# Typo Detection Part III Comparing Matrices with the Vector Distance

This entry is part 3 of 6 in the series Typo detection
Hey. This page is more than 7 years old! The content here is probably outdated, so bear that in mind. If this post is part of a series, there may be a more recent post that supersedes this one.

In the last typos-detection-posts I worked out the POS transition matrices for 3 classic books, to serve as comparisons of  “exemplary writing” to compare to my own rubbishy style matrix. What I have done now is done a bit of post-processing on those matrices to try and compare them. To be honest statistics and matrices do my head in, so I have done my best, rather than produce something useful.

Comparing two matrices is not as trivial as I thought (what is, right!). I googled “How do I compare two matrices” and get the following pointers:

1. You can calculate the distance between matrices. There are (more than) a couple of ways to do this, I think, but the most understandable to me is calculating the norm of the difference
2. You can do a correlation analysis.
3. You can produce a similarity matrix

I have done all of the above to cross-compare the four matrices I have, to see if I get anything useful. Excuse me for what follows: my explanation for what numbers I have crunched.

## Matrix Distance

This lecture paper explains matrix norms pretty clearly:

The norm of a matrix is a measure of how large its elements are. It is a way of determining the “size” or “magnitude” of a matrix that is not necessarily related to how many rows or columns the matrix has.

Perfect! And so if I work out the norm of the difference between matrixes, $\lVert \mathbf{A-B} \rVert = norm(\mathbf{A} - \mathbf{B})$, this will be me a single scalar which is an indication of the similarity between $\mathbf{A}$ and $\mathbf{B}$ (as the norm/distance gets closer to zero).

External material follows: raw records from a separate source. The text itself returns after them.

/-- **THE TWO-LOOP LETTER WITH MEMORY IS O(c⁴) ALONG AN ASYMPTOTICALLY FREE TRAJECTORY.**  `B` with the value β₀ at the zero history (modulus `C_m·Σθ^j u_j`) and the TWO-LOOP
LETTER WITH MEMORY (T2m) `|B(u) − β₀ − b₁u(0)²| ≤ C₂·Σ_j θ^j (u(j)⁴ + |u(j)² − u(0)²|)` on the box; t an AF box solution (`1∕t_a² + β*·m ≤ 1∕t(m)²`).  THEN at every scale m:
**`|B(t(m+1+·)) − β₀ − b₁·t(m+1)²| ≤ C₂·(1∕(1 − θ) + B̄θ∕(1 − θ)²)·c_{m+1}⁴`**, `c_q = (1∕t_a² + β*q)^{−1∕2}`, `B̄ = |β₀| + C_mγ∕(1 − θ)` — the memory in the g²-term
costs only O(g⁴) along the trajectory because the running coupling varies slowly in the ultraviolet. [cite: Balaban1987RG1, Thm 2 (0.31) p.259 with (0.20) p.256 and p.298] -/
theorem abs_twoLoop_remainder_le {B : (ℕ → ℝ) → ℝ} {Cm θ γ β₀ b₁ C₂ bs ta gs : ℝ} {t : ℕ → ℝ} (hCm : 0 ≤ Cm) (hθ0 : 0 ≤ θ) (hθ1 : θ < 1) (hC₂ : 0 ≤ C₂)
    (hbs : 0 < bs) (hta : 0 < ta)
    (h0 : ∀ u : ℕ → ℝ, SeqBox γ u → |B u - β₀| ≤ Cm * ∑' j, θ ^ j * u j)
    (h2 : ∀ u : ℕ → ℝ, SeqBox γ u → |B u - β₀ - b₁ * u 0 ^ 2| ≤ C₂ * ∑' j, θ ^ j * (u j ^ 4 + |u j ^ 2 - u 0 ^ 2|))
    (hts : SeqBox γ t) (htf : MemFlow B gs t) (hprof : ∀ m : ℕ, 1 / ta ^ 2 + bs * (m : ℝ) ≤ 1 / (t m) ^ 2) (m : ℕ) :
    |B (fun j => t (m + 1 + j)) - β₀ - b₁ * t (m + 1) ^ 2|
      ≤ C₂ * (1 / (1 - θ) + (|β₀| + Cm * γ / (1 - θ)) * (θ / (1 - θ) ^ 2)) * (1 / sprof ta bs (m + 1)) ^ 4 := by
  have h1θ : 0 < 1 - θ := by linarith
  have hγ : 0 ≤ γ := ((hts 0).1.le).trans (hts 0).2
  set c : ℝ := 1 / sprof ta bs (m + 1) with hc
  have hc0 : 0 < c := one_div_sprof_pos hta hbs.le (m + 1)
  have hBbar : 0 ≤ |β₀| + Cm * γ / (1 - θ) := by positivity
  have htail : ∀ i, t (m + 1 + i) ≤ c := fun i => tail_le_invSprof hta hbs.le (fun q => (hts q).1) hprof (m + 1) i
  have hvar : ∀ j, |t (m + 1 + j) ^ 2 - t (m + 1 + 0) ^ 2| ≤ (j : ℝ) * (|β₀| + Cm * γ / (1 - θ)) * c ^ 4 := fun j => by
    rw [Nat.add_zero]; exact abs_sq_shift_le hCm hθ0 hθ1 h0 hts htf (m + 1) htail j
  have hw := tsum_twoLoopWeight_le (u := fun j => t (m + 1 + j)) hθ0 hθ1 (fun j => (hts (m + 1 + j)).1) htail hvar
  have h := h2 _ (seqBox_shift hts (m + 1))
  simp only [Nat.add_zero] at h hw
  calc |B (fun j => t (m + 1 + j)) - β₀ - b₁ * t (m + 1) ^ 2| ≤ C₂ * ∑' j, θ ^ j * (t (m + 1 + j) ^ 4 + |t (m + 1 + j) ^ 2 - t (m + 1) ^ 2|) := h
    _ ≤ C₂ * (c ^ 4 / (1 - θ) + (|β₀| + Cm * γ / (1 - θ)) * c ^ 4 * (θ / (1 - θ) ^ 2)) := mul_le_mul_of_nonneg_left hw hC₂
    _ = _ := by ring

/-- `√(1∕t_a² + β*n) ≤ 1∕t_a + √β*·√n`. [folklore] -/
theorem sprof_le_add {ta bs : ℝ} (hta : 0 < ta) (hbs : 0 ≤ bs) (n : ℕ) : sprof ta bs n ≤ 1 / ta + Real.sqrt bs * Real.sqrt n := by
  have hx : 0 ≤ 1 / ta + Real.sqrt bs * Real.sqrt n := by positivity
  unfold T4CouplingMatching.sprof T4CouplingMatching.prof
  rw [Real.sqrt_le_left hx]
  have e : (1 / ta + Real.sqrt bs * Real.sqrt n) ^ 2 = 1 / ta ^ 2 + bs * n + 2 * (1 / ta) * (Real.sqrt bs * Real.sqrt n) := by
    rw [add_sq, mul_pow, Real.sq_sqrt hbs, Real.sq_sqrt (Nat.cast_nonneg n)]; ring
  rw [e]
  have : 0 ≤ 2 * (1 / ta) * (Real.sqrt bs * Real.sqrt n) := by positivity
  linarith

/-- **THE b₁-TERM AGAINST ITS REFERENCE VALUE**: for an AF box solution (value β₀ > 0 at zero, profile `(t_a, β*)`),
`|t(m+1)² − 1∕(β₀(m+1))| ≤ (1∕g*² + (2C_m∕((1 − θ)β*))·√(1∕t_a² + β*(m+1)))∕(β*·β₀·(m+1)²)` (part 33's one-loop law in the numerator, the profile in the denominator). [folklore] -/
theorem abs_sq_sub_inv_le {B : (ℕ → ℝ) → ℝ} {Cm θ γ β₀ bs ta gs : ℝ} {t : ℕ → ℝ} (hCm : 0 ≤ Cm) (hθ0 : 0 ≤ θ) (hθ1 : θ < 1) (hbs : 0 < bs) (hta : 0 < ta)
    (h0 : ∀ u : ℕ → ℝ, SeqBox γ u → |B u - β₀| ≤ Cm * ∑' j, θ ^ j * u j)
    (hts : SeqBox γ t) (htf : MemFlow B gs t) (hprof : ∀ m : ℕ, 1 / ta ^ 2 + bs * (m : ℝ) ≤ 1 / (t m) ^ 2) (m : ℕ) :
    |t (m + 1) ^ 2 - 1 / (β₀ * ((m : ℝ) + 1))|
      ≤ (1 / gs ^ 2 + 2 * Cm / ((1 - θ) * bs) * sprof ta bs (m + 1)) / (bs * β₀ * ((m : ℝ) + 1) ^ 2) := by
  have h1θ : 0 < 1 - θ := by linarith
  have hβ₀ := valueAtZero_pos hCm hθ0 hθ1 hbs hta h0 hts htf hprof
  set A : ℝ := 1 / t (m + 1) ^ 2 with hA
  set D : ℝ := β₀ * ((m : ℝ) + 1) with hD
  have hpos := (hts (m + 1)).1
  have hm1 : (0 : ℝ) < (m : ℝ) + 1 := by positivity
  have hAlow : bs * ((m : ℝ) + 1) ≤ A := by
    have := hprof (m + 1); push_cast at this
    have : (0 : ℝ) ≤ 1 / ta ^ 2 := by positivity
    rw [hA]; linarith
  have hA0 : 0 < A := lt_of_lt_of_le (by positivity) hAlow
  have hD0 : 0 < D := by positivity
  have hnum : |D - A| ≤ 1 / gs ^ 2 + 2 * Cm / ((1 - θ) * bs) * sprof ta bs (m + 1) := by
    have h := abs_invSq_sub_oneLoop_le hCm hθ0 hθ1 hbs hta h0 hts htf hprof (m + 1)
    push_cast at h
    have e : D - A = -(1 / t (m + 1) ^ 2 - 1 / gs ^ 2 - ((m : ℝ) + 1) * β₀) - 1 / gs ^ 2 := by rw [hA, hD]; ring
    rw [e]
    refine (abs_sub _ _).trans ?_
    rw [abs_neg, abs_of_nonneg (by positivity : (0 : ℝ) ≤ 1 / gs ^ 2)]
    linarith
  have hsq : t (m + 1) ^ 2 = 1 / A := by rw [hA, one_div_one_div]
  have e : 1 / A - 1 / D = (D - A) / (A * D) := by field_simp
  have hden : bs * β₀ * ((m : ℝ) + 1) ^ 2 ≤ A * D := by
    have : bs * β₀ * ((m : ℝ) + 1) ^ 2 = (bs * ((m : ℝ) + 1)) * (β₀ * ((m : ℝ) + 1)) := by ring
    rw [this]
    exact mul_le_mul_of_nonneg_right hAlow hD0.le
  have hsp := sprof_pos hta hbs.le (m + 1)
  have hN0 : 0 ≤ 1 / gs ^ 2 + 2 * Cm / ((1 - θ) * bs) * sprof ta bs (m + 1) := add_nonneg (by positivity) (mul_nonneg (by positivity) hsp.le)
  rw [hsq, show 1 / (β₀ * ((m : ℝ) + 1)) = 1 / D by rw [hD], e, abs_div, abs_of_pos (mul_pos hA0 hD0)]
  exact div_le_div₀ hN0 hnum (by positivity) hden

Of course, there is more than one way to skin a cat and as the lecture paper I linked to before sets out, there a few different norms too. I chose:

1. the Frobenius norm, initially because it sounded the best (literally), and;
2. the L2-norm.

Now, were I thinking about the magnitude of a matrix, or more simply a vector in space, I would default to applying Pythagoras’s theory. In matrix-talk this the Euclidean norm. What threw me to start with was that depending on where you look, both the Frobenius and L2 norm both get called the Euclidean norm, and in matrix notation both are slightly mind boggling and look nothing like $a^2 = b^2 + c^2$. Anyway, after getting my brain in math-mode I got there in the end:

### Frobenius Norm

Ferdinand Georg (love the no e) Frobenius

A clear example here. And here is it in Math-Speak:

$\| A \|_F = \sqrt{\left( \sum_{i,j=1}^n | a_{ij} |^2 \right)}$

In my eyes, this looks most like Pythagoras right? The lecture paper I linked to before, I think, equates the Euclidean norm to the Frobenius norm. The matrix notation for it is a bit more convoluted, which was what was making me confused:

$\| A \|_F =\sqrt{trace(\mathbf{A} \mathbf{A}')}$

Turns out that:

• $trace(\mathbf{A})$ was (the sum of the diagonals)
• In my real number square matrix condition $\mathbf{A}'= \mathbf{A}^\intercal$, and;
• I just stick  $\mathbf{A} = \mathbf{B} - \mathbf{C}$ in there with $\mathbf{B}$ as one of my probability matrixes and $\mathbf{B}$ as the other.

Even easier (after I had gone and written my own code to work it out Grrrr!) I found that the JAMA matrix library I am using has a method (Matrix.normF()) already. Here is my implementation anyway, just because:

[code]
public static double calc(Matrix A, Matrix B){
Matrix C = A.minus(B);
Matrix Ct = C.transpose();
return Math.sqrt((Ct.times(C)).trace());
}
[/code]

Incidentally (but good to know?) it turns out Ferdinand Georg Frobenius was a bit of a Smarty-Pants

### The L2-Norm

This is more of the same really, except rather than adding ALL the squares in the matrix together and taking the root of the sum (which is what the Frobenius norm does) the L2-Norm takes the Euclidean length of each column (vector) and then adds them all together. Quite why you would does this, I am none the wiser. It gives a different value to the Frobenius norm (of course) and it can be shown by maths-heads to always be smaller than (or equal to?) the $\| A \|_F$.

By this stage I had wised-up. The JAMA matrix library has it already as Matrix.norm2().